The structural organization of metazoan cells and their shape are established through the coordinated interaction of a composite network consisting of three individual filament systems, collectively termed the cytoskeleton. Specifically, microtubules and actin filaments, which assemble from monomeric globular proteins, provide polar structures that serve motor proteins as tracks. In contrast, intermediate filaments (IFs) assemble from highly charged, extended coiled coils in a hierarchical assembly mechanism of lateral and longitudinal interaction steps into non-polar structures. IF proteins are expressed in a distinctly tissue-specific way and thereby serve to generate the precise plasticity of the respective cells and tissues. Accordingly, in the cell, numerous parameters such as pH and salt concentration are adjusted such that the generation of functional networks is ensured. Here, we transfer the problem for the mesenchymal IF protein vimentin to an in vitro setting and combine small angle x-ray scattering with microfluidics and finite element method simulations. Our approach is adapted to resolve the early assembly steps, which take place in the sub-second to second range. In particular, we reveal the influence of ion species and concentrations on the assembly. By tuning the flow rates and thus concentration profiles, we find a minimal critical salt concentration for the initiation of the assembly. Furthermore, our analysis of the surface sensitive Porod regime in the x-ray data reveals that the formation of first assembly intermediates, so-called unit length filaments, is not a one-step reaction but consists of distinct consecutive lateral association steps followed by radial compaction as well as smoothening of the surface of the full-width filament.

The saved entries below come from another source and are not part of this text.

import Summits.SmoothPoincare4.SmoothPoincare4.Theorems.EntropyRungCompactShrinkerGapEinsteinEndgame
import Summits.SmoothPoincare4.SmoothPoincare4.Theses.EntropyRung
import Literature.Geometry.Riemannian.HamiltonPCOClassificationKillingHopf
import Literature.AlgebraicTopology.FundamentalGroup.SphereSimplyConnected
import HarnessLib

/-!
# The Einstein door of crux `EntropyRung.CompactShrinkerGap` WITHOUT Hamilton's PIC sphere theorem
(line `cgy-variance-pivot`, skeleton v15.2, tenth lead; registered helpers
`helper_einsteinEndgameKillingHopf`, `helper_einsteinDoorReductionKillingHopf`)

Crux stmt-SmoothPoincare4-10870: a closed `M ≃ₕ S⁴` carrying a normalised gradient shrinker `Ric + Hess f = g/2`,
`R + |∇f|² = f`, of Gaussian mass `∫ e^{-f} dV > 32π²√π e^{-3/2}` is diffeomorphic to `S⁴`.

Its EINSTEIN corner (`Hess f ≡ 0`, i.e. `Ric = g/2`) was landed as `stub_einsteinEndgame`
(`EntropyRungCompactShrinkerGapEinsteinEndgame.lean`, p121858) under TWO named facts: Gursky's Einstein gap on
homotopy 4-spheres (`gursky_einstein_homotopySphere_four`: `W ≡ 0` or `Vol ≤ 8π²/λ²`) and Hamilton's PIC
sphere theorem (`hamilton_pic_sphere_four`, a deep Ricci-flow-with-surgery theorem), the latter used only to
recognise a compact simply connected 4-manifold of constant positive sectional curvature as `S⁴`. That
recognition is the Killing–Hopf theorem, which is now PROVED in the tree in quotient form
(`Literature.Geometry.Riemannian.killingHopf_quotient_four`, over `KillingHopfPositive.lean`), together with the
classification of free orthogonal quotients of even spheres
(`Literature.Topology.FourManifolds.nonempty_diffeomorph_or_isRealProjectiveSpace_of_orthogonal_quotient`: `S⁴` or
`ℝP⁴`) and `π₁(ℝP⁴) ≠ 1` (`IsRealProjectiveSpace.not_simplyConnectedSpace`). So the Einstein door needs ONE
named fact, not two:

* `helper_einsteinEndgameKillingHopf` — `gursky_einstein_homotopySphere_four →` (crux data with `Hess f ≡ 0`
  `⇒ M ≃ₘ S⁴`): `Ric = ½g`; Gursky: constant sectional curvature `1/6` or `Vol ≤ 32π²`; the second alternative
  contradicts the landed volume floor `Vol > 32π²√π e^{1/2}` (p71839); in the first, Killing–Hopf makes `M` a free
  orthogonal quotient of the round `S⁴`, hence `S⁴` or `ℝP⁴`, and `M ≃ₕ S⁴` is simply connected.
* `helper_einsteinDoorReductionKillingHopf` — `gursky_einstein_homotopySphere_four →` (registered STUB 26
  `stub_denseShrinkerIsEinstein`: crux data `⇒ Hess f ≡ 0`) `→ EntropyRung.CompactShrinkerGap`: the PIC-free twin
  of `helper_einsteinDoorReduction` (p128550).

No Theses statement is concluded; the open content (STUB 26, the Cao–Hamilton–Ilmanen gap question on homotopy
4-spheres) is untouched. No definition, no new named fact.

References: M. J. Gursky, Math. Ann. 318 (2000) 417–431, Thm. 1; J. M. Lee, Introduction to Riemannian Manifolds
(2018), Thm. 12.4, Cor. 12.5 (Killing–Hopf); A. Hatcher, Algebraic Topology, Ex. 1.43; H.-D. Cao, R. S. Hamilton,
T. Ilmanen, arXiv:math/0404165, §4.
-/

noncomputable section

-- the registered namespace `Summit.SmoothPoincare4.SmoothPoincare4.Theorems` repeats a component (summit = sub-problem)
set_option linter.dupNamespace false

open MeasureTheory Set Function
open scoped Manifold ContDiff ENNReal Topology ContinuousMap

namespace Summit.SmoothPoincare4.SmoothPoincare4.Theorems

open Literature.Geometry Literature.Geometry.Lorentzian Literature.Geometry.Riemannian
  Literature.Geometry.Lorentzian.PseudoRiemannianMetric

/-- **The Einstein endgame under Gursky's gap alone (Killing–Hopf instead of Hamilton's PIC theorem).**
GIVEN `gursky_einstein_homotopySphere_four`: a smooth normalised gradient shrinker `Ric + Hess f = g/2`,
`R + |∇f|² = f` on a closed `M ≃ₕ S⁴` with Gaussian mass `∫ e^{-f} dV > 32π²√π e^{-3/2}` and `Hess f ≡ 0`
lives on `M ≅ S⁴`. Proof: `Ric = ½ g`; `hasConstantSectionalCurvature_or_volume_le` (`λ = ½`) gives constant
sectional curvature `1/6` or `Vol ≤ ofReal (8π²/(½)²) = ofReal (32π²)`; the latter contradicts the volume floor
`32π²√π e^{1/2} < Vol` (`volume_floor_of_density`, `√π e^{1/2} > 1`); in the former `M` (simply connected, hence
connected) is a free orthogonal quotient of the round `S⁴` (`killingHopf_quotient_four`), i.e. `S⁴` or `ℝP⁴`
(`nonempty_diffeomorph_or_isRealProjectiveSpace_of_orthogonal_quotient`), and `π₁(ℝP⁴) ≠ 1`.
[cite: Gursky2000, Theorem 1] [cite: Lee2018, Thm. 12.4 and Cor. 12.5] [cite: CaoHamiltonIlmanen2004, §4] -/
theorem helper_einsteinEndgameKillingHopf :
    Literature.Geometry.Riemannian.gursky_einstein_homotopySphere_four →
    ∀ (M : Type) [TopologicalSpace M] [T2Space M] [SecondCountableTopology M]
      [ChartedSpace (EuclideanSpace ℝ (Fin 4)) M] [IsManifold (𝓡 4) ∞ M] [CompactSpace M]
      [T3Space M] [MeasurableSpace M] [BorelSpace M],
      M ≃ₕ Metric.sphere (0 : EuclideanSpace ℝ (Fin 5)) 1 →
    ∀ (g : Literature.Geometry.Lorentzian.PseudoRiemannianMetric (𝓡 4) ∞ (EuclideanSpace ℝ (Fin 4))
        (TangentSpace (𝓡 4) : M → Type _)) [g.HasLeviCivita] (f : M → ℝ) (hg : g.IsRiemannian),
      ContMDiff (𝓡 4) 𝓘(ℝ, ℝ) ∞ f →
      (∀ (x : M) (X Y : TangentSpace (𝓡 4) x),
        g.ricci x X Y + g.hessian f x X Y = (1 / 2 : ℝ) * g.val x X Y) →
      (∀ x : M, g.scalarCurvature x + g.gradSq f x = f x) →
      ENNReal.ofReal (32 * Real.pi ^ 2 * Real.sqrt Real.pi * Real.exp (-(3 : ℝ) / 2)) <
        ∫⁻ x, ENNReal.ofReal (Real.exp (-f x))
          ∂(Literature.Geometry.Lorentzian.riemannianMeasure (g.toContMDiffRiemannianMetric hg)) →
      (∀ (x : M) (X Y : TangentSpace (𝓡 4) x), g.hessian f x X Y = 0) →
      Nonempty (M ≃ₘ⟮𝓡 4, 𝓡 4⟯ (Metric.sphere (0 : EuclideanSpace ℝ (Fin 5)) 1)) := by
  intro hG M _ _ _ _ _ _ _ _ _ e g _ f hg hf hsol hnorm hdens hE
  -- `Hess f = 0` and the soliton equation: `Ric = ½ g`
  have hRic : ∀ (x : M) (X Y : TangentSpace (𝓡 4) x),
      g.ricci x X Y = (1 / 2 : ℝ) * g.val x X Y := fun x X Y ↦ by
    have h := hsol x X Y
    rwa [hE x X Y, add_zero] at h
  rcases gursky_einstein_homotopySphere_four.hasConstantSectionalCurvature_or_volume_le M g hG e hg
      (by norm_num : (0 : ℝ) < 1 / 2) hRic with hK | hvol
  · -- constant sectional curvature `1/6 > 0` on the simply connected closed `M`: Killing–Hopf
    haveI : SimplyConnectedSpace (Metric.sphere (0 : EuclideanSpace ℝ (Fin (4 + 1))) 1) :=
      Literature.AlgebraicTopology.FundamentalGroup.simplyConnectedSpace_euclideanSphere 4
        (by norm_num)
    haveI : SimplyConnectedSpace M := e.simplyConnectedSpace_iff.2 inferInstance
    obtain ⟨Γ, q, hfree, hq, hsurj, hfib⟩ :=
      killingHopf_quotient_four M (1 / 2 / 3) g (by norm_num) hg hK
    rcases Literature.Topology.FourManifolds.nonempty_diffeomorph_or_isRealProjectiveSpace_of_orthogonal_quotient
        ⟨2, rfl⟩ hfree hq hsurj hfib with h | h
    · exact h
    · exact absurd ‹SimplyConnectedSpace M› (h.not_simplyConnectedSpace (by norm_num))
  · exfalso
    have h32 : (8 * Real.pi ^ 2 / (1 / 2 : ℝ) ^ 2) = 32 * Real.pi ^ 2 := by ring
    rw [h32] at hvol
    -- the finite volume, read in `ℝ`, is at most `32π²` …
    have hle : (riemannianMeasure (g.toContMDiffRiemannianMetric hg) Set.univ).toReal ≤
        32 * Real.pi ^ 2 :=
      ENNReal.toReal_le_of_le_ofReal (by positivity) hvol
    -- … but exceeds `32π²√π e^{1/2} > 32π²` by the landed volume floor
    have hV := volume_floor_of_density M g f hg hf hsol hnorm hdens
    linarith [thirtyTwo_pi_sq_lt_thirtyTwo_pi_sq_mul_sqrt_pi_mul_exp_half]

/-- **Door E, PIC-free**: Gursky's Einstein gap on homotopy 4-spheres `→` (registered STUB 26
`stub_denseShrinkerIsEinstein`: every dense normalised gradient shrinker on a closed homotopy 4-sphere has
`Hess f ≡ 0`) `→ EntropyRung.CompactShrinkerGap`, by `helper_einsteinEndgameKillingHopf`. The twin of
`helper_einsteinDoorReduction` (p128550) with Hamilton's PIC sphere theorem replaced by the proved Killing–Hopf
theorem. [cite: Gursky2000, Theorem 1] [cite: CaoHamiltonIlmanen2004, §4] -/
theorem helper_einsteinDoorReductionKillingHopf :
    Literature.Geometry.Riemannian.gursky_einstein_homotopySphere_four →
    (∀ (M : Type) [TopologicalSpace M] [T2Space M] [SecondCountableTopology M]
      [ChartedSpace (EuclideanSpace ℝ (Fin 4)) M] [IsManifold (𝓡 4) ∞ M] [CompactSpace M]
      [T3Space M] [MeasurableSpace M] [BorelSpace M],
      M ≃ₕ Metric.sphere (0 : EuclideanSpace ℝ (Fin 5)) 1 →
    ∀ (g : Literature.Geometry.Lorentzian.PseudoRiemannianMetric (𝓡 4) ∞ (EuclideanSpace ℝ (Fin 4))
        (TangentSpace (𝓡 4) : M → Type _)) [g.HasLeviCivita] (f : M → ℝ) (hg : g.IsRiemannian),
      ContMDiff (𝓡 4) 𝓘(ℝ, ℝ) ∞ f →
      (∀ (x : M) (X Y : TangentSpace (𝓡 4) x),
        g.ricci x X Y + g.hessian f x X Y = (1 / 2 : ℝ) * g.val x X Y) →
      (∀ x : M, g.scalarCurvature x + g.gradSq f x = f x) →
      ENNReal.ofReal (32 * Real.pi ^ 2 * Real.sqrt Real.pi * Real.exp (-(3 : ℝ) / 2)) <
        ∫⁻ x, ENNReal.ofReal (Real.exp (-f x))
          ∂(Literature.Geometry.Lorentzian.riemannianMeasure (g.toContMDiffRiemannianMetric hg)) →
      ∀ (x : M) (X Y : TangentSpace (𝓡 4) x), g.hessian f x X Y = 0) →
    Summit.SmoothPoincare4.SmoothPoincare4.Theses.EntropyRung.CompactShrinkerGap := by
  intro hG h26 M _ _ _ _ _ _ _ _ _ e g _ f hg hf hsol hnorm hdens
  exact helper_einsteinEndgameKillingHopf hG M e g f hg hf hsol hnorm hdens
    (h26 M e g f hg hf hsol hnorm hdens)

end Summit.SmoothPoincare4.SmoothPoincare4.Theorems

end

机译:后生动物细胞的结构组织及其形状是通过由三个单独的细丝系统(统称为细胞骨架)组成的复合网络的协调相互作用而建立的。具体而言,由单体球状蛋白组装而成的微管和肌动蛋白丝提供了极性结构,将运动蛋白用作轨道。相比之下,中间丝(IF)由高度带电的扩展线圈以横向和纵向相互作用步骤的分层组装机制组装成非极性结构。 IF蛋白以明显的组织特异性方式表达,从而用于产生各个细胞和组织的精确可塑性。因此,在电池中,调节许多参数,例如pH和盐浓度,以确保功能网络的产生。在这里,我们将间质IF蛋白波形蛋白的问题转移到体外,并将小角度X射线散射与微流控和有限元方法模拟相结合。我们的方法适用于解决早期组装步骤,该步骤发生在亚秒级到秒级范围内。特别是,我们揭示了离子种类和浓度对组装的影响。通过调整流速和浓度曲线,我们找到了启动组装所需的最低临界盐浓度。此外,我们在X射线数据中对表面敏感的Porod态的分析表明,第一组装中间体(所谓的单位长度长丝)的形成不是一步反应,而是由不同的连续横向缔合步骤以及随后的径向压实以及使全幅长丝表面光滑。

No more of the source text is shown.